I don't know where the hell he would have gotten one of those, but it is possible, and it does fit... more likely he has an SR20.


----------



## sr20racer (Jun 29, 2002)

He can have a Max engine in his Sentra because my friend has a Altima that has a truck engine in it.


----------



## samk (Feb 26, 2003)

chuckone said:


> *maybe he fucked up and instead of saying ser he said maxima.thats some crazy shit.(hahahaha) *


but that still wouldn't justify he said its a 4 cylinder. this guy's a moron either way.


----------



## Guest (Jul 6, 2003)

Agree. The guy was smoking crack......I feel bad for the jackass that actually bought it....


----------



## PrOxLaMuS© (Aug 11, 2002)

> He can have a Max engine in his Sentra because my friend has a Altima that has a truck engine in it.


 That Altima could have an KA24DE engine.... commonly found in 240SX's but... the engines were made, designed and built for trucks..

Thats why that same... *Truck engine...* or the KA24DE is found in:
Xterra's
Frontier's
*ALTIMA's* 
240SX's
HardBody Pickup's

Then again virtually almost anything is possible with alot of money and work.

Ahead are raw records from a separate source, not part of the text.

/-- **`d(κ(ρ) lam) = κ(ρ) d lam + κ'(ρ) dρ ∧ lam`** on two vectors. [cite: Etnyre2006, proof of Lemma 3.3] -/
theorem extDeriv_bflatF_apply {κ : ℝ → ℝ} (hκ : ContDiff ℝ ∞ κ) (p u v : 𝔼 3) :
    extDeriv (bflatF κ) p ![u, v] =
      κ (rho p) * (2 * (u 1 * v 2 - u 2 * v 1)) +
        deriv κ (rho p) *
          (2 * (p 1 * u 1 + p 2 * u 2) * (p 1 * v 2 - p 2 * v 1) -
            2 * (p 1 * v 1 + p 2 * v 2) * (p 1 * u 2 - p 2 * u 1)) := by
  have hκd : DifferentiableAt ℝ κ (rho p) := hκ.contDiffAt.differentiableAt (by simp)
  have hρd : DifferentiableAt ℝ rho p := contDiff_rho.contDiffAt.differentiableAt (by simp)
  have hg : DifferentiableAt ℝ (fun y => κ (rho y)) p := hκd.comp p hρd
  have hβ : DifferentiableAt ℝ lamF p := contDiff_lamF.contDiffAt.differentiableAt (by simp)
  have hD : fderiv ℝ (fun y => κ (rho y)) p = deriv κ (rho p) • fderiv ℝ rho p := by
    have h := (hκd.hasDerivAt.comp_hasFDerivAt p hρd.hasFDerivAt).fderiv
    rw [show (κ ∘ rho) = fun y => κ (rho y) from rfl] at h
    rw [h]
  have hb : bflatF κ = fun y => κ (rho y) • lamF y := rfl
  rw [hb, extDeriv_fun_smul hg hβ]
  simp only [ContinuousAlternatingMap.add_apply, ContinuousAlternatingMap.smul_apply,
    extDeriv_lamF_apply, wedgeOne_apply_two, hD, _root_.smul_apply,
    fderiv_rho_apply, lamF_apply, smul_eq_mul, Matrix.cons_val_zero]
  ring

/-- The model form `lam = x dy - y dx` as a `1`-form on the manifold `ℝ³`. [folklore] -/
def lam : MForm (𝓡 3) (𝔼 3) ℝ 1 := toMForm lamF
import Summits.CriticalPhenomena.PercolationContinuityZ3.Theorems.PercNearOneGluingNoHeavyLowerTailLemmaTPsiCert
import HarnessLib

/-!
# `NoHeavyLowerTail` (stmt-CriticalPhenomena-4575) — LEMMA T(i) without ordering the two ports

Support file (certificate seat `prim-cert-1`, gen 5; `--supports stmt-CriticalPhenomena-4575`).  No definitions, no sorries.
`LemmaTPsi.lemmaT_ordered` assumes `μ(j↔b) ≤ μ(p↔b) ≤ μ(q↔b)`; the functional `Ψ` and the hypothesis `μ(j↔b) ≤ min` are symmetric
in the two ports `p = v 3`, `q = v 4`, so relabelling by the transposition `(3 4)` gives the statement under
`μ(j↔b) ≤ μ(p↔b)`, `μ(j↔b) ≤ μ(q↔b)` alone (`lemmaT`) — prim-lf-3's LEMMA T(i) / the lead's claim (b) of LEAD-GEN11 §3h.
[cite: VandenbergHaggstromKahn2005, Thm. 1.5 (p. 7)] [cite: KozmaNitzan2024, Question 7 (p. 36)]
-/

noncomputable section

namespace Summit.CriticalPhenomena.PercolationContinuityZ3.Theorems

open MeasureTheory Set Literature.Probability.Percolation
open Literature.Probability.LatticeModels (prodBernoulli)
open scoped Classical
open PatternCells CertCheck CertCells
open PsiZeroB (fZB fJB fABEZ fLAST set_fJB set_fZB)

namespace LemmaTPsi

variable {n : ℕ}

/-- The port transposition `(3 4)` on terminal indices. [folklore] -/
def swapPQ : Fin 5 → Fin 5 := Equiv.swap (3 : Fin 5) 4

/-- Values of the port transposition. [folklore] -/
theorem swapPQ_vals : swapPQ 0 = 0 ∧ swapPQ 1 = 1 ∧ swapPQ 2 = 2 ∧ swapPQ 3 = 4 ∧ swapPQ 4 = 3 := by decide

/-- The port transposition is injective. [folklore] -/
theorem swapPQ_injective : Function.Injective swapPQ := (Equiv.swap (3 : Fin 5) 4).injective

/-- `{z↔b}` is invariant under the port swap. [folklore] -/
theorem set_fZB_swap (v : Fin 5 → Fin n) : fZB.set (v ∘ swapPQ) = fZB.set v := by
  rw [set_fZB, set_fZB, Function.comp_apply, Function.comp_apply, swapPQ_vals.1, swapPQ_vals.2.1]

/-- `{j↔b}` is invariant under the port swap. [folklore] -/
theorem set_fJB_swap (v : Fin 5 → Fin n) : fJB.set (v ∘ swapPQ) = fJB.set v := by
  rw [set_fJB, set_fJB, Function.comp_apply, Function.comp_apply, swapPQ_vals.1, swapPQ_vals.2.2.1]

/-- `fABEZ` is invariant under the port swap. [folklore] -/
theorem set_fABEZ_swap (v : Fin 5 → Fin n) : fABEZ.set (v ∘ swapPQ) = fABEZ.set v := by
  obtain ⟨h0, h1, h2, h3, h4⟩ := swapPQ_vals
  ext ω
  simp only [PsiZeroB.fABEZ, mem_set_cons, not_mem_set_nil, List.forall_mem_cons, forall_mem_nil_iff, holds_true, holds_false,
    and_true, or_false, Function.comp_apply, h0, h1, h2, h3, h4]
  tauto

/-- `fLAST` is invariant under the port swap. [folklore] -/
theorem set_fLAST_swap (v : Fin 5 → Fin n) : fLAST.set (v ∘ swapPQ) = fLAST.set v := by
  obtain ⟨h0, h1, h2, h3, h4⟩ := swapPQ_vals
  ext ω
  simp only [PsiZeroB.fLAST, mem_set_cons, not_mem_set_nil, List.forall_mem_cons, forall_mem_nil_iff, holds_true, holds_false,
    and_true, or_false, Function.comp_apply, h0, h1, h2, h3, h4]
  tauto

/-- **LEMMA T(i)** (prim-lf-3 LF3-BETA-R §16b with `w = j`; the lead's `Ψ(0) ≥ 0`, LEAD-GEN11 §3h (b)): for every weight vector `w`
on `Fin n` and every injective placement `v` of the terminals `(b,z,j,p,q) = (v 0,…,v 4)` with `μ(j↔b) ≤ μ(p↔b)` and
`μ(j↔b) ≤ μ(q↔b)`:
  `μ(j↔b) + μ({z↔b} ∧ {p↮b} ∧ {q↮b} ∧ ({j↔p} ∨ {j↔q})) ≤ μ(z↔b) + μ(({p↔b} ∨ {q↔b}) ∧ {z ↮ b,p,q,j})`,
i.e. `P(A↔b, E_z) − P(z↔b, A↮b, j∼A) ≥ a_j − a_z` for `A = {p,q}`. [cite: KozmaNitzan2024, Question 7 (p. 36)] -/
theorem lemmaT (w : Sym2 (Fin n) → unitInterval) (v : Fin 5 → Fin n) (hv : Function.Injective v)
    (hjp : (prodBernoulli w).real (openConn (v 2) (v 0)) ≤ (prodBernoulli w).real (openConn (v 3) (v 0)))
    (hjq : (prodBernoulli w).real (openConn (v 2) (v 0)) ≤ (prodBernoulli w).real (openConn (v 4) (v 0))) :
    (prodBernoulli w).real (fJB.set v) + (prodBernoulli w).real (fLAST.set v) ≤
      (prodBernoulli w).real (fZB.set v) + (prodBernoulli w).real (fABEZ.set v) := by
  rcases le_total ((prodBernoulli w).real (openConn (v 3) (v 0))) ((prodBernoulli w).real (openConn (v 4) (v 0))) with hpq | hqp
  · exact lemmaT_ordered w v hv hjp hpq
  · obtain ⟨h0, h1, h2, h3, h4⟩ := swapPQ_vals
    have hv' : Function.Injective (v ∘ swapPQ) := hv.comp swapPQ_injective
    have key := lemmaT_ordered w (v ∘ swapPQ) hv'
      (by simp only [Function.comp_apply, h0, h2, h3]; exact hjq)
      (by simp only [Function.comp_apply, h0, h3, h4]; exact hqp)
    rwa [set_fJB_swap, set_fZB_swap, set_fABEZ_swap, set_fLAST_swap] at key

/-- **LEMMA T(i), `openConn` form of the simple events** (same statement, `{j↔b}` and `{z↔b}` as `openConn`). [this file] -/
theorem lemmaT' (w : Sym2 (Fin n) → unitInterval) (v : Fin 5 → Fin n) (hv : Function.Injective v)
    (hjp : (prodBernoulli w).real (openConn (v 2) (v 0)) ≤ (prodBernoulli w).real (openConn (v 3) (v 0)))
    (hjq : (prodBernoulli w).real (openConn (v 2) (v 0)) ≤ (prodBernoulli w).real (openConn (v 4) (v 0))) :
    (prodBernoulli w).real (openConn (v 2) (v 0)) + (prodBernoulli w).real (fLAST.set v) ≤
      (prodBernoulli w).real (openConn (v 1) (v 0)) + (prodBernoulli w).real (fABEZ.set v) := by
  have := lemmaT w v hv hjp hjq
  rwa [set_fJB, set_fZB] at this

end LemmaTPsi

end Summit.CriticalPhenomena.PercolationContinuityZ3.Theorems

end
/-- In a Noetherian local ring, if `x, x₂, …, x_r ∈ 𝔪` is an `M`-regular sequence then so is
`xⁿ, x₂, …, x_r` (`n ≥ 1`): move `x` to the end (regular sequences in `𝔪` permute), replace it by
`xⁿ` (a power of an injective endomorphism is injective), and move it back.
[cite: Matsumura1987, Thm. 16.1 and Cor. to Thm. 16.3] -/
theorem isRegular_cons_pow {M : Type v} [AddCommGroup M] [Module R M] [Module.Finite R M]
    {x : R} {rs : List R} (h : IsRegular M (x :: rs))
    (hmem : ∀ r ∈ x :: rs, r ∈ maximalIdeal R) {n : ℕ} (hn : 0 < n) :
    IsRegular M (x ^ n :: rs) := by
  haveI := h.nontrivial
  have h1 : IsRegular M (rs ++ [x]) :=
    IsLocalRing.isRegular_of_perm h (List.perm_append_singleton x rs).symm
  have h2 := (isWeaklyRegular_append_iff M rs [x]).mp h1.toIsWeaklyRegular
  have h3 : IsWeaklyRegular (M ⧸ (Ideal.ofList rs • ⊤ : Submodule R M)) [x ^ n] :=
    (isWeaklyRegular_singleton_iff _ _).mpr
      (((isWeaklyRegular_singleton_iff _ _).mp h2.2).pow n)
  have h4 : IsWeaklyRegular M (rs ++ [x ^ n]) := (isWeaklyRegular_append_iff M rs [x ^ n]).mpr ⟨h2.1, h3⟩
  have hmem' : ∀ r ∈ rs ++ [x ^ n], r ∈ maximalIdeal R := by
    intro r hr
    rcases List.mem_append.mp hr with hr | hr
    · exact hmem r (List.mem_cons_of_mem x hr)
    · rw [List.mem_singleton.mp hr]
      exact Ideal.pow_mem_of_mem _ (hmem x List.mem_cons_self) n hn
  have h5 : IsRegular M (rs ++ [x ^ n]) :=
    IsRegular.of_isWeaklyRegular_of_mem_maximalIdeal M hmem' h4
  exact IsLocalRing.isRegular_of_perm h5 (List.perm_append_singleton (x ^ n) rs)

omit [IsLocalRing R] in
/-- An element of an associated prime of `M` is not `M`-regular (it kills a non-zero element).
[folklore] -/
theorem not_mem_of_isSMulRegular {M : Type v} [AddCommGroup M] [Module R M] {p : Ideal R}
    (hp : p ∈ associatedPrimes R M) {x : R} (hx : IsSMulRegular M x) : x ∉ p := by
  intro hxp
  obtain ⟨hpprime, m, hm⟩ := isAssociatedPrime_iff.mp hp
  have hm0 : m ≠ 0 := by
    rintro rfl
    apply hpprime.ne_top
    rw [hm, Submodule.colon_singleton_zero]
  have h1 : x • m = 0 := by
    rw [hm, Submodule.mem_colon_singleton, Submodule.mem_bot] at hxp
    exact hxp
  exact hm0 (hx.right_eq_zero_of_smul h1)

/-- **Stacks 0BK4 for regular sequences** (the unmixedness inequality): if `M` is a finite
module over the Noetherian local ring `(R, 𝔪)` admitting an `M`-regular sequence in `𝔪` of
length `r`, then `dim R/𝔭 ≥ r` for every associated prime `𝔭` of `M` (here `dim R/𝔭` is the
coheight of `𝔭` in `Spec R`). Printed proof (with `depth M` for `r`): induction on `r`; for
`x` the first element, `x ∉ 𝔭`; a prime `𝔮` minimal over `𝔭 + (x)` is associated to `M/xⁿM`
for some `n` (Stacks 0CN5), which carries the regular sequence `x₂, …, x_r`; hence
`dim R/𝔭 > dim R/𝔮 ≥ r - 1`. [cite: StacksProject, Tag 0BK4] -/
theorem length_le_coheight_of_mem_associatedPrimes {M : Type v} [AddCommGroup M] [Module R M]
    [Module.Finite R M] {rs : List R} (hrs : IsRegular M rs)
    (hmem : ∀ r ∈ rs, r ∈ maximalIdeal R) {p : Ideal R} (hp : p ∈ associatedPrimes R M) :
    (rs.length : ℕ∞) ≤ Order.coheight (⟨p, IsAssociatedPrime.isPrime hp⟩ : PrimeSpectrum R) := by
  induction rs generalizing M p with
  | nil => simp
  | cons x rs ih =>
    obtain ⟨hx, -⟩ := (isRegular_cons_iff M x rs).mp hrs
    have hpprime : p.IsPrime := IsAssociatedPrime.isPrime hp
    have hxp : x ∉ p := not_mem_of_isSMulRegular hp hx
    -- a prime minimal over `𝔭 + (x)` inside `𝔪`
    have hle : p ⊔ Ideal.span {x} ≤ maximalIdeal R :=
      sup_le (IsLocalRing.le_maximalIdeal hpprime.ne_top)
        ((Ideal.span_singleton_le_iff_mem _).mpr (hmem x List.mem_cons_self))
    obtain ⟨q, hq, -⟩ := Ideal.exists_minimalPrimes_le hle
    obtain ⟨n, hn, hqass⟩ := exists_mem_associatedPrimes_quotSMulTop_pow hp x hq
    -- `xⁿ, x₂, …` is regular, so `x₂, …` is regular on `M/xⁿM`
    have hrs' : IsRegular (QuotSMulTop (x ^ n) M) rs :=
      ((isRegular_cons_iff M (x ^ n) rs).mp (isRegular_cons_pow hrs hmem hn)).2
    have ih' := ih hrs' (fun r hr => hmem r (List.mem_cons_of_mem x hr)) hqass
    -- `𝔭 < 𝔮`
    have hpq : (⟨p, hpprime⟩ : PrimeSpectrum R) < ⟨q, hq.1.1⟩ := by
      refine lt_of_le_of_ne (show p ≤ q from le_sup_left.trans hq.1.2) fun h => hxp ?_
      have hxq : x ∈ q := hq.1.2 (Ideal.mem_sup_right (Ideal.mem_span_singleton_self x))
      have := congrArg PrimeSpectrum.asIdeal h
      simp only at this
      rwa [← this] at hxq
    have h2 := Order.coheight_add_one_le hpq
    calc ((x :: rs).length : ℕ∞) = rs.length + 1 := by simp
      _ ≤ Order.coheight (⟨q, hq.1.1⟩ : PrimeSpectrum R) + 1 := add_le_add ih' le_rfl
      _ ≤ _ := h2

/-- The height plus the coheight of a point is at most the Krull dimension. [folklore] -/
theorem height_add_coheight_le_krullDim {α : Type*} [Preorder α] (a : α) :
    ((Order.height a + Order.coheight a : ℕ∞) : WithBot ℕ∞) ≤ Order.krullDim α := by
  haveI : Nonempty α := ⟨a⟩
  rw [Order.krullDim_eq_iSup_height_add_coheight_of_nonempty, WithBot.coe_le_coe]
  exact le_iSup (fun a => Order.height a + Order.coheight a) a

Sure you can squeeze in an Maxima engine, but loads and loads of custom work, which is experimental...
Then engine mounting and placement once done, can fuck up the over all performance, and handeling... like imagine turning your car at full throttle with an engine bigger, heavier and mis-balanced in the car can send the handeling out of wack.

parts probably needed:
Axles, driveshaft, engine, transmission, ECU, instruments, exhuast, starter, alternator, p/s pump, a/c, maybe new steering column, new fuel pump and fuel lines (maybe).....
and probably alot more stuff... but really.. it's not worth it.


----------



## sr20racer (Jun 29, 2002)

PrOxLaMuS© said:


> *That Altima could have an KA24DE engine.... *


It does have the KA. What I said before was a joke, but you were the only one caught it.


----------



## Harris (Nov 11, 2002)

bluepulse said:


> *maybe i could help a little , don't forget that japan had a model similar to the maxima witch was called bluebird and came with a 1.8l engine *



Are you smoking crack dude? The Maxima is known as the Sefiro in Japan, and the Altima was/is known as the Bluebird.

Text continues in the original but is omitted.